Computer program code for carrying out operations for aspects of the present application may be written in any combination of one or more programming languages, including an object oriented programming language such as Java, Smalltalk, C + +, and conventional procedural programming languages, such as the "C" programming language or similar programming languages. The program code may execute entirely on the user's computer, partly on the user's computer, as a stand-alone software package, partly on the user's computer and partly on a remote computer or entirely on the remote computer or server. In the latter scenario, the remote computer may be connected to the user's computer through any type of network, including a Local Area Network (LAN) or a Wide Area Network (WAN), or the connection may be made to an external computer (for example, through the Internet using an Internet service provider).

The flowchart and block diagrams in the figures illustrate the architecture, functionality, and operation of possible implementations of systems, methods and computer program products according to various embodiments of the present application. In this regard, each block in the flowchart or block diagrams may represent a module, segment, or portion of code, which comprises one or more executable instructions for implementing the specified logical function(s). It should also be noted that, in some alternative implementations, the functions noted in the block may occur out of the order noted in the figures. For example, two blocks shown in succession may, in fact, be executed substantially concurrently, or the blocks may sometimes be executed in the reverse order, depending upon the functionality involved. It will also be noted that each block of the block diagrams and/or flowchart illustration, and combinations of blocks in the block diagrams and/or flowchart illustration, can be implemented by special purpose hardware-based systems which perform the specified functions or acts, or combinations of special purpose hardware and computer instructions.

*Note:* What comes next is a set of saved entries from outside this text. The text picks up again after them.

/-- **`Xⁿ_Y → Y` is smooth of relative dimension `n · d` when `X → Y` is smooth of relative
dimension `d`** (induction along `Xⁿ⁺¹_Y ≅ Xⁿ_Y ×_Y X`: base change and composition of morphisms
smooth of a fixed relative dimension; Görtz–Wedhorn I, Prop. 6.15). In particular the `n`-th power
of a smooth curve is smooth of relative dimension `n` (Milne, *Jacobian Varieties*, §3: `Cʳ` is
nonsingular of dimension `r`). [cite: Milne1986JacobianVarieties, §3 Prop. 3.2 (proof)] -/
theorem smoothOfRelativeDimension_powOver_base [SmoothOfRelativeDimension d r] :
    ∀ n : ℕ, SmoothOfRelativeDimension (n * d) (powOver.base r n)
  | 0 => by
    rw [Nat.zero_mul]
    infer_instance
  | n + 1 => by
    haveI := smoothOfRelativeDimension_powOver_base n
    haveI := smoothOfRelativeDimension_isStableUnderBaseChange (n := d)
    haveI : SmoothOfRelativeDimension d (pullback.fst (powOver.base r n) r) :=
      MorphismProperty.pullback_fst _ _ ‹SmoothOfRelativeDimension d r›
    have h : SmoothOfRelativeDimension (0 + (d + n * d))
        ((powSuccIso r n).hom ≫ pullback.fst (powOver.base r n) r ≫ powOver.base r n) :=
      inferInstance
    rw [powSuccIso_hom_fst_base] at h
    have e : 0 + (d + n * d) = (n + 1) * d := by ring
    rwa [e] at h

end PowSmooth

end Literature.AlgebraicGeometry.RelativeSpec

/-! ### Dimension of opens of schemes smooth over a field -/

namespace Literature.AlgebraicGeometry.Motives

section OpensDim

variable {K : Type u} [Field K] {X : Scheme.{u}} (f : X ⟶ Spec (CommRingCat.of K)) (n : ℕ)

/-- **A scheme admitting an open immersion with non-empty source into a scheme smooth of relative
dimension `n` over a field has dimension `n`**: the composite `W' ↪ X → Spec K` is smooth of
relative dimension `0 + n`, and `Motives/VarietiesDimensionProofs` applies (Görtz–Wedhorn I,
Lemma 6.26 with Lemma 5.7 (4)). [cite: GortzWedhorn2020, Lemma 6.26 and Lemma 5.7 (4)] -/
theorem topologicalKrullDim_eq_of_isOpenImmersion_of_smoothOfRelativeDimension
    [SmoothOfRelativeDimension n f] {W' : Scheme.{u}} (g : W' ⟶ X) [IsOpenImmersion g]
    [Nonempty W'] : topologicalKrullDim W' = n := by
  haveI : SmoothOfRelativeDimension (0 + n) (g ≫ f) := inferInstance
  have h := topologicalKrullDim_eq_of_smoothOfRelativeDimension (g ≫ f) (0 + n)
  rwa [Nat.zero_add] at h

/-- **A non-empty open of a scheme smooth of relative dimension `n` over a field has dimension
`n`** (Görtz–Wedhorn I, Lemma 6.26 with Lemma 5.7 (4)). [cite: GortzWedhorn2020, Lemma 6.26 and Lemma 5.7 (4)] -/
theorem topologicalKrullDim_opens_eq_of_smoothOfRelativeDimension [SmoothOfRelativeDimension n f]
    (W : X.Opens) (hW : (W : Set X).Nonempty) :
    topologicalKrullDim W = n := by
  haveI : Nonempty (W : Scheme.{u}) := by
    obtain ⟨x, hx⟩ := hW
    exact ⟨(⟨x, hx⟩ : W)⟩
  exact topologicalKrullDim_eq_of_isOpenImmersion_of_smoothOfRelativeDimension f n W.ι

end OpensDim

end Literature.AlgebraicGeometry.Motives

/-! ### Quotients by finite groups preserve the dimension of opens -/

namespace Literature.AlgebraicGeometry.RelativeSpec

namespace ActionOver

variable {X Y : Scheme.{u}} {r : X ⟶ Y} {G : Type*} [Group G] (ρ : ActionOver r G)
variable [Finite G] [IsAffineHom r]

omit [Finite G] [IsAffineHom r] in
/-- **No point specializes to a different point of its orbit under a finite group**: if `a ⤳ g a`
for `g` of finite order `N` acting by a homeomorphism, then `g a ⤳ g² a ⤳ ⋯ ⤳ g^N a = a`, whence
`g a ⤳ a` and `a = g a` (`X` is `T₀`). This is the topological content of incomparability for the
quotient maps `X → X/G` (affine `toQuotient` or glued `gluedMk`), whose fibres are the orbits
(Mumford, *Abelian Varieties*, §7 Thm. p. 66 (1)). [cite: MumfordAV1970, §7 Thm. p. 66 (1)] [cite: StacksProject, Tag 0ECG (Lemma 29.45.9)] -/
theorem eq_of_specializes_of_exists_aut_apply_eq [Finite G] {a b : X} (hab : a ⤳ b)
    (h : ∃ g : G, (ρ.aut g).hom a = b) : a = b := by
  obtain ⟨g, rfl⟩ := h
  set φ : X → X := fun x ↦ (ρ.aut g).hom x with hφ
  have hcont : Continuous φ := (ρ.aut g).hom.continuous
  have hiter : ∀ (i : ℕ) (x : X), φ^[i] x = (ρ.aut (g ^ i)).hom x := by
    intro i
    induction i with
    | zero =>
      intro x
      rw [Function.iterate_zero_apply, pow_zero, map_one]
      rfl
    | succ i ih =>
      intro x
      rw [Function.iterate_succ_apply, ih, pow_succ, map_mul]
      change _ = ((ρ.aut g).hom ≫ (ρ.aut (g ^ i)).hom) x
      rw [Scheme.Hom.comp_apply]
  have hstep : ∀ i : ℕ, φ^[i] a ⤳ φ^[i + 1] a := fun i ↦ by
    rw [Function.iterate_succ_apply]
    exact hab.map (hcont.iterate i)
  have hchain : ∀ i : ℕ, φ a ⤳ φ^[i + 1] a := by
    intro i
    induction i with
    | zero => exact specializes_rfl
    | succ i ih => exact ih.trans (hstep (i + 1))
  obtain ⟨N, hN⟩ : ∃ N, orderOf g = N + 1 := Nat.exists_eq_succ_of_ne_zero (orderOf_pos g).ne'
  have hNa : φ^[N + 1] a = a := by
    rw [hiter, ← hN, pow_orderOf_eq_one, map_one]
    rfl
  have hba : φ a ⤳ a := by
    have := hchain N
    rwa [hNa] at this
  exact (hab.antisymm hba).eq

/-- **Incomparability for `π : X → X/G`**: no point of `X` specializes to a different point of its
own `π`-fibre, the fibres of `π` being the `G`-orbits (Mumford, *Abelian Varieties*, §7 Thm. p. 66
(1), `toQuotient_eq_iff`; `eq_of_specializes_of_exists_aut_apply_eq`).
[cite: MumfordAV1970, §7 Thm. p. 66 (1)] [cite: StacksProject, Tag 0ECG (Lemma 29.45.9)] -/
theorem eq_of_specializes_of_toQuotient_eq {a b : X} (hab : a ⤳ b)
    (h : ρ.toQuotient a = ρ.toQuotient b) : a = b :=
  ρ.eq_of_specializes_of_exists_aut_apply_eq hab (ρ.toQuotient_eq_iff.mp h)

The modules described in the embodiments of the present application may be implemented by software or hardware. The described units may also be provided in a processor and the names of the units do not in some cases constitute limitations on the units themselves.

Embodiments of the invention also relate to a computer-readable storage medium having stored thereon a computer program which, when executed by a computer processor, implements the method above. The computer program comprises program code for performing the method shown in the flow chart. Note that the computer readable medium of the present application can be a computer readable signal medium or a computer readable medium or any combination of the two.

The foregoing description is only exemplary of the preferred embodiments of the application and is illustrative of the principles of the technology employed. It will be appreciated by those skilled in the art that the scope of the invention herein disclosed is not limited to the particular combination of features described above, but also encompasses other arrangements in which any combination of the features described above or their equivalents does not depart from the spirit of the invention disclosed above. For example, the above features may be replaced with (but not limited to) features having similar functions disclosed in the present application.

Claims

1. A method of dirty data detection, comprising the steps of:

the attribute normalization includes: extracting field attributes and specific information of the field attributes, and normalizing and naming fields used for describing the same attribute type in the field attributes as the same standard field;

S2: when original data to be detected enter a big data system, performing attribute normalization on the original data to be detected, and dividing the original data to be detected into data items of definite types and data items of indefinite types;

2. The method according to claim 1, wherein the classifying is performed on each data item in the raw data to be tested based on different classification manners, and the dirty data proportion of each data item is calculated in each of the different classification manners, and the above steps include classifying according to different attribute types and classifying according to historical dirty data proportion and current dirty data proportion, and the specific steps are as follows:

The classification is carried out according to the historical dirty data proportion and the current dirty data proportion: and respectively counting the historical dirty data proportion and the current dirty data proportion of the original data to be measured, and taking the maximum value of the historical dirty data proportion and the current dirty data proportion as a second dirty data proportion.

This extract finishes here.